→ **Brief**: In the listing below, the lines from the first through the one with "adele at an infinite place. [folklore] -/" are to be copied word for word.

→ **Dataset excerpts**:
= Beginning of Section =
variable {K} in
/-- Components of a product of adeles at a finite place. [folklore] -/
theorem AdeleRing.mul_snd_apply (a b : AdeleRing (𝓞 K) K) (v : HeightOneSpectrum (𝓞 K)) :
    (a * b).2 v = a.2 v * b.2 v := rfl

/-- Components of the zero adele at an infinite place. [folklore] -/
theorem AdeleRing.zero_fst_apply (w : InfinitePlace K) : (0 : AdeleRing (𝓞 K) K).1 w = 0 := rfl

/-- Components of the zero adele at a finite place. [folklore] -/
theorem AdeleRing.zero_snd_apply (v : HeightOneSpectrum (𝓞 K)) :
    (0 : AdeleRing (𝓞 K) K).2 v = 0 := rfl

end PrincipalVec

section Basic

variable {K : Type} [Field K] [NumberField K] {ι : Type*} [Fintype ι]

/-- A coordinate is bounded by the finite local height. [folklore] -/
theorem nnnorm_snd_apply_le_vecFinHeight (v : HeightOneSpectrum (𝓞 K)) (x : ι → AdeleRing (𝓞 K) K)
    (i : ι) : ‖(x i).2 v‖₊ ≤ vecFinHeight K v x :=
  Finset.le_sup (f := fun i => ‖(x i).2 v‖₊) (Finset.mem_univ i)

/-- A coordinate is bounded by the Euclidean norm at an infinite place. [folklore] -/
theorem nnnorm_fst_apply_le_vecArchNorm (w : InfinitePlace K) (x : ι → AdeleRing (𝓞 K) K)
    (i : ι) : ‖(x i).1 w‖₊ ≤ vecArchNorm K w x := by
  rw [vecArchNorm, ← NNReal.sqrt_sq ‖(x i).1 w‖₊]
  exact NNReal.sqrt_le_sqrt.mpr
    (Finset.single_le_sum (f := fun i => ‖(x i).1 w‖₊ ^ 2) (fun _ _ => bot_le)
      (Finset.mem_univ i))

/-- The finite local height is bounded by any common bound of the coordinates. [folklore] -/
theorem vecFinHeight_le {v : HeightOneSpectrum (𝓞 K)} {x : ι → AdeleRing (𝓞 K) K} {C : ℝ≥0}
    (h : ∀ i, ‖(x i).2 v‖₊ ≤ C) : vecFinHeight K v x ≤ C :=
  Finset.sup_le fun i _ => h i

/-! ### Scaling by ideles and invariance under `Kˣ` -/

/-- Scaling by an adele scales the finite local heights: `h_v(a x) = |a|_v h_v(x)`. [folklore] -/
theorem vecFinHeight_smul (v : HeightOneSpectrum (𝓞 K)) (a : AdeleRing (𝓞 K) K)
    (x : ι → AdeleRing (𝓞 K) K) :
    vecFinHeight K v (a • x) = ‖a.2 v‖₊ * vecFinHeight K v x := by
  rw [vecFinHeight, vecFinHeight, NNReal.mul_finset_sup]
  refine Finset.sup_congr rfl fun i _ => ?_
  rw [Pi.smul_apply, smul_eq_mul, AdeleRing.mul_snd_apply, nnnorm_mul]

/-- Scaling by an adele scales the Euclidean norms: `‖a x‖_w = |a|_w ‖x‖_w`. [folklore] -/
theorem vecArchNorm_smul (w : InfinitePlace K) (a : AdeleRing (𝓞 K) K)
    (x : ι → AdeleRing (𝓞 K) K) :
    vecArchNorm K w (a • x) = ‖a.1 w‖₊ * vecArchNorm K w x := by
  rw [vecArchNorm, vecArchNorm, ← NNReal.sqrt_sq ‖a.1 w‖₊, ← NNReal.sqrt_mul, Finset.mul_sum]
  congr 1
  refine Finset.sum_congr rfl fun i _ => ?_
  rw [Pi.smul_apply, smul_eq_mul, AdeleRing.mul_fst_apply, nnnorm_mul, mul_pow]

/-- Height-finiteness is preserved by scaling by an idele. [folklore] -/
theorem IsHeightFinite.smul {x : ι → AdeleRing (𝓞 K) K} (hx : IsHeightFinite K x)
    (a : (AdeleRing (𝓞 K) K)ˣ) : IsHeightFinite K ((a : AdeleRing (𝓞 K) K) • x) := by
  have h : (fun v => vecFinHeight K v ((a : AdeleRing (𝓞 K) K) • x)) =
      (fun v => ‖(a : AdeleRing (𝓞 K) K).2 v‖₊) * fun v => vecFinHeight K v x := by
    funext v
    rw [Pi.mul_apply, vecFinHeight_smul]
  rw [IsHeightFinite, h]
  exact ((hasFiniteMulSupport_nnnorm K a).union hx).subset (Function.mulSupport_mul _ _)

/-- **Scaling by an idele multiplies the height by the idele norm**: `h(a x) = |a|_𝔸 h(x)` for an
idele `a` and a vector with finite height data (Godement, Sém. Bourbaki 257, §1.1 (v):
"`‖tx‖ = |t| · ‖x‖` for every `t ∈ A*`"). [cite: Garrett2018, §2.2 (PDF p. 81)] -/
theorem vecHeight_smul {x : ι → AdeleRing (𝓞 K) K} (hx : IsHeightFinite K x)
    (a : (AdeleRing (𝓞 K) K)ˣ) :
    vecHeight K ((a : AdeleRing (𝓞 K) K) • x) = IdeleClassGroup.ideleNorm K a * vecHeight K x := by
  rw [vecHeight, vecHeight, ideleNorm_apply]
  simp_rw [vecArchNorm_smul, vecFinHeight_smul, mul_pow, Finset.prod_mul_distrib]
  rw [finprod_mul_distrib (hasFiniteMulSupport_nnnorm K a) hx]
  ring

/-- **The height is invariant under `Kˣ`** (product formula): `h(κ x) = h(x)` for `κ ∈ Kˣ`
(Garrett (2018), §2.2: "good behavior under scalar multiplication, via the product formula").
[cite: Garrett2018, §2.2 (PDF p. 81)] -/
theorem vecHeight_smul_algebraMap {x : ι → AdeleRing (𝓞 K) K} (hx : IsHeightFinite K x) (κ : Kˣ) :
    vecHeight K (algebraMap K (AdeleRing (𝓞 K) K) κ • x) = vecHeight K x := by
  have h := vecHeight_smul hx (Units.map (algebraMap K (AdeleRing (𝓞 K) K) : K →* _) κ)
  rw [Units.coe_map] at h
  rw [show ((algebraMap K (AdeleRing (𝓞 K) K) : K →* AdeleRing (𝓞 K) K) (κ : K)) =
    algebraMap K (AdeleRing (𝓞 K) K) κ from rfl] at h
  rw [h, ideleNorm_principal ⟨κ, rfl⟩, one_mul]

/-! ### Vectors with a single non-zero coordinate, and extension by zero -/

/-- The finite local heights of a vector with a single (possibly) non-zero coordinate `a` are the
`|a|_v`. [folklore] -/
theorem vecFinHeight_single [DecidableEq ι] (v : HeightOneSpectrum (𝓞 K)) (i₀ : ι)
    (a : AdeleRing (𝓞 K) K) : vecFinHeight K v (Pi.single i₀ a) = ‖a.2 v‖₊ := by
  refine le_antisymm (vecFinHeight_le fun i => ?_) ?_
  · by_cases hi : i = i₀
    · subst hi; rw [Pi.single_eq_same]
    · rw [Pi.single_eq_of_ne hi, AdeleRing.zero_snd_apply, nnnorm_zero]
      exact bot_le
  · have h := nnnorm_snd_apply_le_vecFinHeight v (Pi.single i₀ a : ι → AdeleRing (𝓞 K) K) i₀
    rwa [Pi.single_eq_same] at h

/-- The Euclidean norms of a vector with a single (possibly) non-zero coordinate `a` are the
`|a|_w`. [folklore] -/
theorem vecArchNorm_single [DecidableEq ι] (w : InfinitePlace K) (i₀ : ι) (a : AdeleRing (𝓞 K) K) :
    vecArchNorm K w (Pi.single i₀ a) = ‖a.1 w‖₊ := by
  rw [vecArchNorm, Finset.sum_eq_single i₀, Pi.single_eq_same, NNReal.sqrt_sq]
  · intro i _ hi
    rw [Pi.single_eq_of_ne hi, AdeleRing.zero_fst_apply, nnnorm_zero, zero_pow two_ne_zero]
  · exact fun h => absurd (Finset.mem_univ i₀) h

/-- A vector with a single non-zero idele coordinate has finite height data. [folklore] -/
theorem isHeightFinite_single [DecidableEq ι] (i₀ : ι) (a : (AdeleRing (𝓞 K) K)ˣ) :
    IsHeightFinite K (Pi.single i₀ (a : AdeleRing (𝓞 K) K)) := by
  have h : (fun v => vecFinHeight K v (Pi.single i₀ (a : AdeleRing (𝓞 K) K))) =
      fun v => ‖(a : AdeleRing (𝓞 K) K).2 v‖₊ := funext fun v => vecFinHeight_single v i₀ _
  rw [IsHeightFinite, h]
  exact hasFiniteMulSupport_nnnorm K a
= End of Section =
→ **Answer for the task**:
variable {K} in
/-- Components of a product of adeles at a finite place. [folklore] -/
theorem AdeleRing.mul_snd_apply (a b : AdeleRing (𝓞 K) K) (v : HeightOneSpectrum (𝓞 K)) :
    (a * b).2 v = a.2 v * b.2 v := rfl

/-- Components of the zero adele at an infinite place. [folklore] -/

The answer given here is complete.